§ **WHAT THE TASK REQUIRES**: Only the lines from the one containing "in finitely many" through the one containing "4.9). [folklore] -/" should be printed, exactly as they appear below, with both ends included.

§ **LISTED RECORDS**:

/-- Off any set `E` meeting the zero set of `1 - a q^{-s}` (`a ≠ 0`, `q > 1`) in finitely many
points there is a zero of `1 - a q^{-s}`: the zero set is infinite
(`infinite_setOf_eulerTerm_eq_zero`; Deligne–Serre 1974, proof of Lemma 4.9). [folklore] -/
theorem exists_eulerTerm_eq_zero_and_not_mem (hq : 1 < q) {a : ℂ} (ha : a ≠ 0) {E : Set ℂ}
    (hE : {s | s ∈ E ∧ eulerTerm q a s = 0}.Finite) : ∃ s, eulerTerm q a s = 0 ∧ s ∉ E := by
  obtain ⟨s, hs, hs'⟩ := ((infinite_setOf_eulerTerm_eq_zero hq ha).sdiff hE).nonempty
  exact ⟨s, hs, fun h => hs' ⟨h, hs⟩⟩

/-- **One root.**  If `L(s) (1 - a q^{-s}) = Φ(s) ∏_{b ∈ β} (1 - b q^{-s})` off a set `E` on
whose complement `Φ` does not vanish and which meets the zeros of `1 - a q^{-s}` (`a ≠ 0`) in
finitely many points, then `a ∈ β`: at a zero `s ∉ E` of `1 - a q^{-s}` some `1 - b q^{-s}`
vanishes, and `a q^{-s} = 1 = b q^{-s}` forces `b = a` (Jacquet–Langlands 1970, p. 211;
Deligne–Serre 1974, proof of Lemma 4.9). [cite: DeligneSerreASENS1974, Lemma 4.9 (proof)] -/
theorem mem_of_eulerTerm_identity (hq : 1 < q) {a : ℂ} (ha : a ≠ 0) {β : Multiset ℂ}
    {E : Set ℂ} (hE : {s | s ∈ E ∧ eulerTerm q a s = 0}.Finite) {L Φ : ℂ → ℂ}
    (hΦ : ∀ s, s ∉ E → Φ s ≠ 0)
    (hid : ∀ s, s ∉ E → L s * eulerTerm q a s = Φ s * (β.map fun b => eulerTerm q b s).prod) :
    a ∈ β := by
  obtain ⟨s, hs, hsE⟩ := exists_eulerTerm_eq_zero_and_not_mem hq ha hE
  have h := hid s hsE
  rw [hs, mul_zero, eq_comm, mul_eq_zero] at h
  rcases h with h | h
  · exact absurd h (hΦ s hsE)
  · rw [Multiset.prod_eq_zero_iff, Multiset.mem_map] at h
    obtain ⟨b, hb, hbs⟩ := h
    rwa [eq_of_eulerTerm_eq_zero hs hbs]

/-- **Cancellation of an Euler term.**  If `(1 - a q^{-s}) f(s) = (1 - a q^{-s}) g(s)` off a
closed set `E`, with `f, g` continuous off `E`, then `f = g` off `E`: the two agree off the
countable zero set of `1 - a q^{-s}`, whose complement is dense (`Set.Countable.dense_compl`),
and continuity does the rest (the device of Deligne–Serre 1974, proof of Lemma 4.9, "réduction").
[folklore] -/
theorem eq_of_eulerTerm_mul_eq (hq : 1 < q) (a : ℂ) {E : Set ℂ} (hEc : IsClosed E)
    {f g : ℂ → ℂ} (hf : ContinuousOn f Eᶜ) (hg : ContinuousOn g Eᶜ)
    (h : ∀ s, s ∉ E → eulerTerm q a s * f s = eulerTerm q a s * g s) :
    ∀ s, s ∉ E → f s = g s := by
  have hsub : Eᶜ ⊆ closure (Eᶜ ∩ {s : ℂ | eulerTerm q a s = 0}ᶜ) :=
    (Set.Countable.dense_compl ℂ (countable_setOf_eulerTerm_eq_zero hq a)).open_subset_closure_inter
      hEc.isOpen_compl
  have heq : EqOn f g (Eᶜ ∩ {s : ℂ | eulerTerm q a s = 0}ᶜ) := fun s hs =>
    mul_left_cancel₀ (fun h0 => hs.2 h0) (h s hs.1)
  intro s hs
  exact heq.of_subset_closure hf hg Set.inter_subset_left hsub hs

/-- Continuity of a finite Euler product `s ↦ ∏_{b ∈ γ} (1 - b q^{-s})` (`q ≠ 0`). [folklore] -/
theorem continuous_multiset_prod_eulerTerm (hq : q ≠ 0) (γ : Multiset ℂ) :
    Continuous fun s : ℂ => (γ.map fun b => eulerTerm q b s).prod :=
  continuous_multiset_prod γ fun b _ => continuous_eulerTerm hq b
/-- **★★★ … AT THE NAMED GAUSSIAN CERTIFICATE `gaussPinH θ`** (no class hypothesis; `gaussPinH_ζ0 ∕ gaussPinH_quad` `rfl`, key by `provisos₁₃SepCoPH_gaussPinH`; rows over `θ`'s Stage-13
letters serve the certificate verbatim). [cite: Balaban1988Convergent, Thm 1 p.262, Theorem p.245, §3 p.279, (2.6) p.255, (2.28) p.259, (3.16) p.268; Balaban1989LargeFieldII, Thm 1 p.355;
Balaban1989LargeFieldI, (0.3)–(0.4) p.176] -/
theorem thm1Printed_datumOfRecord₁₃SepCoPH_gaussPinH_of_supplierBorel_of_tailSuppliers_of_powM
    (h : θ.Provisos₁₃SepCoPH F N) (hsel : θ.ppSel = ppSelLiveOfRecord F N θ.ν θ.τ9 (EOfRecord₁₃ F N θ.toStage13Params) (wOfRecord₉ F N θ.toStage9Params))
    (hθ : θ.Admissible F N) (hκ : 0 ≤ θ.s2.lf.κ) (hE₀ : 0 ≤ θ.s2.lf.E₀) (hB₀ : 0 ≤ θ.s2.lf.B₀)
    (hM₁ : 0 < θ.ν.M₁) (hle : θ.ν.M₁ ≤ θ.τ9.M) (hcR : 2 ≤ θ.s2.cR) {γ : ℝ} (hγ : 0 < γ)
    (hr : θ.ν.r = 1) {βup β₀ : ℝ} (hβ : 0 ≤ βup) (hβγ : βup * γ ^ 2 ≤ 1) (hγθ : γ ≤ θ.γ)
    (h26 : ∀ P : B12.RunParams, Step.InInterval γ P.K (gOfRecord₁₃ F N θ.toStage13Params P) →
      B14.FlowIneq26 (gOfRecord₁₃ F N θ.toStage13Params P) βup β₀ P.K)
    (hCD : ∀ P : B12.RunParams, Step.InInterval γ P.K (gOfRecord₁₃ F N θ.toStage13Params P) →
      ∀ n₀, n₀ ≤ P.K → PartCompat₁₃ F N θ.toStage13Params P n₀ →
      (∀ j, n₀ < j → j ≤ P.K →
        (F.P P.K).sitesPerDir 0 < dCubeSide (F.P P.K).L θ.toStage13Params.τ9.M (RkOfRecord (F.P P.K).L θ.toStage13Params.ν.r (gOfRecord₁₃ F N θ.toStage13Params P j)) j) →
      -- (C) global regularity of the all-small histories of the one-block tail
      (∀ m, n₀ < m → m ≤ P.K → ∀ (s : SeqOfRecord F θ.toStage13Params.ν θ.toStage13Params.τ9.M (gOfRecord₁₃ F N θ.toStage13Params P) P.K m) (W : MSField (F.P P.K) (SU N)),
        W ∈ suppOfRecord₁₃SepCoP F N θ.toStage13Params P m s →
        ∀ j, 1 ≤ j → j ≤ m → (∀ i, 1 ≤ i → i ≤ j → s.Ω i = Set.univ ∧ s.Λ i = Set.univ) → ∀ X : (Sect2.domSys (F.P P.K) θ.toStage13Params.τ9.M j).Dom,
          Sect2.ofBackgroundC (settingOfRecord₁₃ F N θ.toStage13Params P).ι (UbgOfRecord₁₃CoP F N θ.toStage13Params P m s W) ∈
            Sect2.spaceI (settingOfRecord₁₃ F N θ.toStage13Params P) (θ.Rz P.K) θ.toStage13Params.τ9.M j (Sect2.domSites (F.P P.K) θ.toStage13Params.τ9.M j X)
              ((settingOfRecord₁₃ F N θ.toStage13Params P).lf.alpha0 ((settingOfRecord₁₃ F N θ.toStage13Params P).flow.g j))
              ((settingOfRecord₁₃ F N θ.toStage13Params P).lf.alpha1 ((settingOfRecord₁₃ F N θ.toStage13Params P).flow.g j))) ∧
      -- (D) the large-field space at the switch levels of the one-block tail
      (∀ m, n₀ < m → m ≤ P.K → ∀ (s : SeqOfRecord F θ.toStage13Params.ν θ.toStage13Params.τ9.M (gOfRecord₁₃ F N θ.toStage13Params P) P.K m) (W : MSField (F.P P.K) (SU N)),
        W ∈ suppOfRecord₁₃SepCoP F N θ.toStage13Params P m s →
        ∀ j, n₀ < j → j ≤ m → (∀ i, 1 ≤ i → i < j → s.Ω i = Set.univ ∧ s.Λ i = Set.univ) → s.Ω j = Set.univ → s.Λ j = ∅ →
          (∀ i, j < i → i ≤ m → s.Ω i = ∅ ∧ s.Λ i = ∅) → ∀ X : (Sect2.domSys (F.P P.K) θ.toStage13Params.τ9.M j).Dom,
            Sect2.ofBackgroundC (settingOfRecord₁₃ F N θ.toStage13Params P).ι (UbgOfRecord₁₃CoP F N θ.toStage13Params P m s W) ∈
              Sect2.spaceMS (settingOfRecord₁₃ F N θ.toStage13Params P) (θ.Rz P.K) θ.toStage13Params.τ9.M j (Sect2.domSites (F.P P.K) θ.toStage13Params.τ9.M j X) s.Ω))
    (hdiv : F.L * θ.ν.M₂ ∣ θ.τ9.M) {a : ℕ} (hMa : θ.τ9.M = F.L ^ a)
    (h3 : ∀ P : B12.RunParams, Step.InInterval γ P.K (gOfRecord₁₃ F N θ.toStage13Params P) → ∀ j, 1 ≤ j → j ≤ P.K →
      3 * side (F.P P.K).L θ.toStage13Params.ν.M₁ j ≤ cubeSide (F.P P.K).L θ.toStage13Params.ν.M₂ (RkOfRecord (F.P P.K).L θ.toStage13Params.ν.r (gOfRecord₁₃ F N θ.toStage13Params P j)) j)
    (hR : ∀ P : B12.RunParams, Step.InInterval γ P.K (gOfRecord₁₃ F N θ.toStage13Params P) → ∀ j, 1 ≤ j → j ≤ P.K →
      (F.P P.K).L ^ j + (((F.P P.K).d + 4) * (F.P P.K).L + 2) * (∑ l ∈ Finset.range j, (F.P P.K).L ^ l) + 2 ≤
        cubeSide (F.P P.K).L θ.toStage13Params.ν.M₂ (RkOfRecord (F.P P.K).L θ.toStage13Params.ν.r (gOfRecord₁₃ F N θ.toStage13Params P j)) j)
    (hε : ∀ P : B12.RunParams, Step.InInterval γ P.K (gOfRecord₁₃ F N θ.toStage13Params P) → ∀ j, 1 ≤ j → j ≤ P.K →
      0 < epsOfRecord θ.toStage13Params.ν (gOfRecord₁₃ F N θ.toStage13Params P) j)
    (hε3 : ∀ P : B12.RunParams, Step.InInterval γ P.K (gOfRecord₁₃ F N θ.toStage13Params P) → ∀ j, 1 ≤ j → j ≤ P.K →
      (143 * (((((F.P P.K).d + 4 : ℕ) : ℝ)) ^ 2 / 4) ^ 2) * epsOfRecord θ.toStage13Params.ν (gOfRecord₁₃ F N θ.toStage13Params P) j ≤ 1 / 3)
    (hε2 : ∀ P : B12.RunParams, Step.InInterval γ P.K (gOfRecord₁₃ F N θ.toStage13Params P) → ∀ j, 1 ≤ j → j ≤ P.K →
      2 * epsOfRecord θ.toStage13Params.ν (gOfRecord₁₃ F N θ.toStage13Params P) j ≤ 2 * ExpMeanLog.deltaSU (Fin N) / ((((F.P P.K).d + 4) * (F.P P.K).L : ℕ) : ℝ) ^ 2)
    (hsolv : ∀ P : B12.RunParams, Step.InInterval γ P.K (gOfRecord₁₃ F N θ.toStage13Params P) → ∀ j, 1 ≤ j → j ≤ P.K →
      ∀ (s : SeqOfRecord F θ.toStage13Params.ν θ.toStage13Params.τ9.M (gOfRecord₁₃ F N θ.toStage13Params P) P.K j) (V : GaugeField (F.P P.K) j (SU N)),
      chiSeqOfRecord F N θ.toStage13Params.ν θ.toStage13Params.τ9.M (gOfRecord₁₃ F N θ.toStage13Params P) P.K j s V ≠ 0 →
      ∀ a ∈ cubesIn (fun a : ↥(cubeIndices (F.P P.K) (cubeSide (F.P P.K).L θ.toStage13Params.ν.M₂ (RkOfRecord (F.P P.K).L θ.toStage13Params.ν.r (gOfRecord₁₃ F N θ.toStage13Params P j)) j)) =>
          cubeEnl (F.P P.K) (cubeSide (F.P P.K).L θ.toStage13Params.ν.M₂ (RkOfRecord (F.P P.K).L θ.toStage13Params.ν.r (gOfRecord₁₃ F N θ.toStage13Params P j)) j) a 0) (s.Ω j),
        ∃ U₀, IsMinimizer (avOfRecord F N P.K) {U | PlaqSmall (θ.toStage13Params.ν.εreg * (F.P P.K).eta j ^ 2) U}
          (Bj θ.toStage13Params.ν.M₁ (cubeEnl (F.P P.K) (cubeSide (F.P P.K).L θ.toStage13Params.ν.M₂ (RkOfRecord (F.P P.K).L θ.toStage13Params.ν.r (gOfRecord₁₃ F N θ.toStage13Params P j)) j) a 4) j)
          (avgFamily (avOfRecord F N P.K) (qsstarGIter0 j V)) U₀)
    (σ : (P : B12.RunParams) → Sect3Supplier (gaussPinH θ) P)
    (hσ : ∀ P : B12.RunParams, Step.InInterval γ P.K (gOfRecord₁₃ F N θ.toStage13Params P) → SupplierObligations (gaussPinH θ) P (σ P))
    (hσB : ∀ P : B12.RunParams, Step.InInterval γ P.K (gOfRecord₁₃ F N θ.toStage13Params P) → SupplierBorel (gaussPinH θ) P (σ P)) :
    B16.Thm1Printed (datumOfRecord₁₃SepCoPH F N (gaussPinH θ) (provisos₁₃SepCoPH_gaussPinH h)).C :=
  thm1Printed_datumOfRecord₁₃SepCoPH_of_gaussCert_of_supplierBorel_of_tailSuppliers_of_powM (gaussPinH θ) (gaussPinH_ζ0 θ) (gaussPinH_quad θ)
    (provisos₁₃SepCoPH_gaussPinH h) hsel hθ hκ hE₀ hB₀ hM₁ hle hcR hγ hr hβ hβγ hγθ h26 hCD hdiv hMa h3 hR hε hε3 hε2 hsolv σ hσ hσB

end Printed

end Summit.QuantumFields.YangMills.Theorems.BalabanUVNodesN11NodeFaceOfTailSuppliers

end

* * *

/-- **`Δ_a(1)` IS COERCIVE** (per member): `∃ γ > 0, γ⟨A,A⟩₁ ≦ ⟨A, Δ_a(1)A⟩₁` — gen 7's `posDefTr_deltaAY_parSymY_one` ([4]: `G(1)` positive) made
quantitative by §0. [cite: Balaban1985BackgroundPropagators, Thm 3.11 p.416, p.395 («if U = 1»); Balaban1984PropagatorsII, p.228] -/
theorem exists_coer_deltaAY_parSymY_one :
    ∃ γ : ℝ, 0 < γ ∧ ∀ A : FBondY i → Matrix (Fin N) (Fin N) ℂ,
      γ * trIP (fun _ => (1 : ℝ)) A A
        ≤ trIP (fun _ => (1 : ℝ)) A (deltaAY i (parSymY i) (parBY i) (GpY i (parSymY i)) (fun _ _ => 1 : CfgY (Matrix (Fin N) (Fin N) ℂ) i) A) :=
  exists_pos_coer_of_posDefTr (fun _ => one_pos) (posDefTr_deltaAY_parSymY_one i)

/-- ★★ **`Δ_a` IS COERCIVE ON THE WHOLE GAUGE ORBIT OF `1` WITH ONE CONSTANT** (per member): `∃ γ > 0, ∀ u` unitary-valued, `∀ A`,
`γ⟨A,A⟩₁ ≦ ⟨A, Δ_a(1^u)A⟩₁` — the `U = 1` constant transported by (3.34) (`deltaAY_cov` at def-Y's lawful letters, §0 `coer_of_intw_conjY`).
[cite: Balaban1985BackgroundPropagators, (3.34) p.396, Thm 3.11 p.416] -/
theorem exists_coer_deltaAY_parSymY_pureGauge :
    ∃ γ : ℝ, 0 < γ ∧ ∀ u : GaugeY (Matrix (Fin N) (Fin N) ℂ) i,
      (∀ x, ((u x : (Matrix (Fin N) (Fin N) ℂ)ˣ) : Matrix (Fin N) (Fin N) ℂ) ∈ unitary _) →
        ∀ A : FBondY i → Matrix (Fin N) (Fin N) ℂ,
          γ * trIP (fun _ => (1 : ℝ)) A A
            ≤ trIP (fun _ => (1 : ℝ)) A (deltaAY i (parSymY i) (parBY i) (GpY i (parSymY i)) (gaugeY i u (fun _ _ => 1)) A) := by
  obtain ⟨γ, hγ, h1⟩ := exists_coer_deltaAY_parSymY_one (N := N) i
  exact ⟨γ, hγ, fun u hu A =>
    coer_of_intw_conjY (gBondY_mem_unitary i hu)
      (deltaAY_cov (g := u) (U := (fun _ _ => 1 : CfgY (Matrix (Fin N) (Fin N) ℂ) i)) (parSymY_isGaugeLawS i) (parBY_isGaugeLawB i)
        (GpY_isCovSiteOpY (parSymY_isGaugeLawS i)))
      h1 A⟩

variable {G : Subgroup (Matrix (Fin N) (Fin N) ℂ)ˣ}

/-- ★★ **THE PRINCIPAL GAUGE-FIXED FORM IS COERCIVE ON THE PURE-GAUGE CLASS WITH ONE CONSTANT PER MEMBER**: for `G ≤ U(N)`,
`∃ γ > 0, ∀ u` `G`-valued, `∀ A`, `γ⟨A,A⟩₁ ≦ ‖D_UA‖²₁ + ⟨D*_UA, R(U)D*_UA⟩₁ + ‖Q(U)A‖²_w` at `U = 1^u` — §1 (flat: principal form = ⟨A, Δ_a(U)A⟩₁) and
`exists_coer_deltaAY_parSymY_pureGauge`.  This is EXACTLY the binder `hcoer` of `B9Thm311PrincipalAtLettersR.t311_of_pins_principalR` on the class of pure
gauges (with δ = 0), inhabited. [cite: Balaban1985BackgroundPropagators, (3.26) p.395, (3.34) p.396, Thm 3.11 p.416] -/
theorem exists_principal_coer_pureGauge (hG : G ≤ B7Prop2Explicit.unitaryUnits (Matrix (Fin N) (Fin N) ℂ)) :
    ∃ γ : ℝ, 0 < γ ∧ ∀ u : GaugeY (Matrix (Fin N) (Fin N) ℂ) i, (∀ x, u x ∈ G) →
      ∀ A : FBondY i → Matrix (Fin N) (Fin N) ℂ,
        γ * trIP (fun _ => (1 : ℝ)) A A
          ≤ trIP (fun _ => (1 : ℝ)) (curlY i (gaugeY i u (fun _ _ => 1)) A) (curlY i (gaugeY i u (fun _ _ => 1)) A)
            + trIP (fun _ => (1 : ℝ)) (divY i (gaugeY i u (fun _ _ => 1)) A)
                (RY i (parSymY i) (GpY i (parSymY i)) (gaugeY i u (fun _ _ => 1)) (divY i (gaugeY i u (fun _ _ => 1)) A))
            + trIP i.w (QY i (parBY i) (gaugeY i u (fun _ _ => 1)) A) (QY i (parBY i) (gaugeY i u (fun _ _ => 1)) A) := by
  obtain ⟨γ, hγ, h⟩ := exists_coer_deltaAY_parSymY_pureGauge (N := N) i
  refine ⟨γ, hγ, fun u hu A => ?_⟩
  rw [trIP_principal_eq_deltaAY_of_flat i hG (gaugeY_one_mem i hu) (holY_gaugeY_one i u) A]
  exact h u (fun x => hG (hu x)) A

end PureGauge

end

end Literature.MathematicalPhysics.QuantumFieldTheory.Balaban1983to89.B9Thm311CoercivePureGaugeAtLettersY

§ **ANSWER TO THIS TASK**:
/-- Off any set `E` meeting the zero set of `1 - a q^{-s}` (`a ≠ 0`, `q > 1`) in finitely many
points there is a zero of `1 - a q^{-s}`: the zero set is infinite
(`infinite_setOf_eulerTerm_eq_zero`; Deligne–Serre 1974, proof of Lemma 4.9). [folklore] -/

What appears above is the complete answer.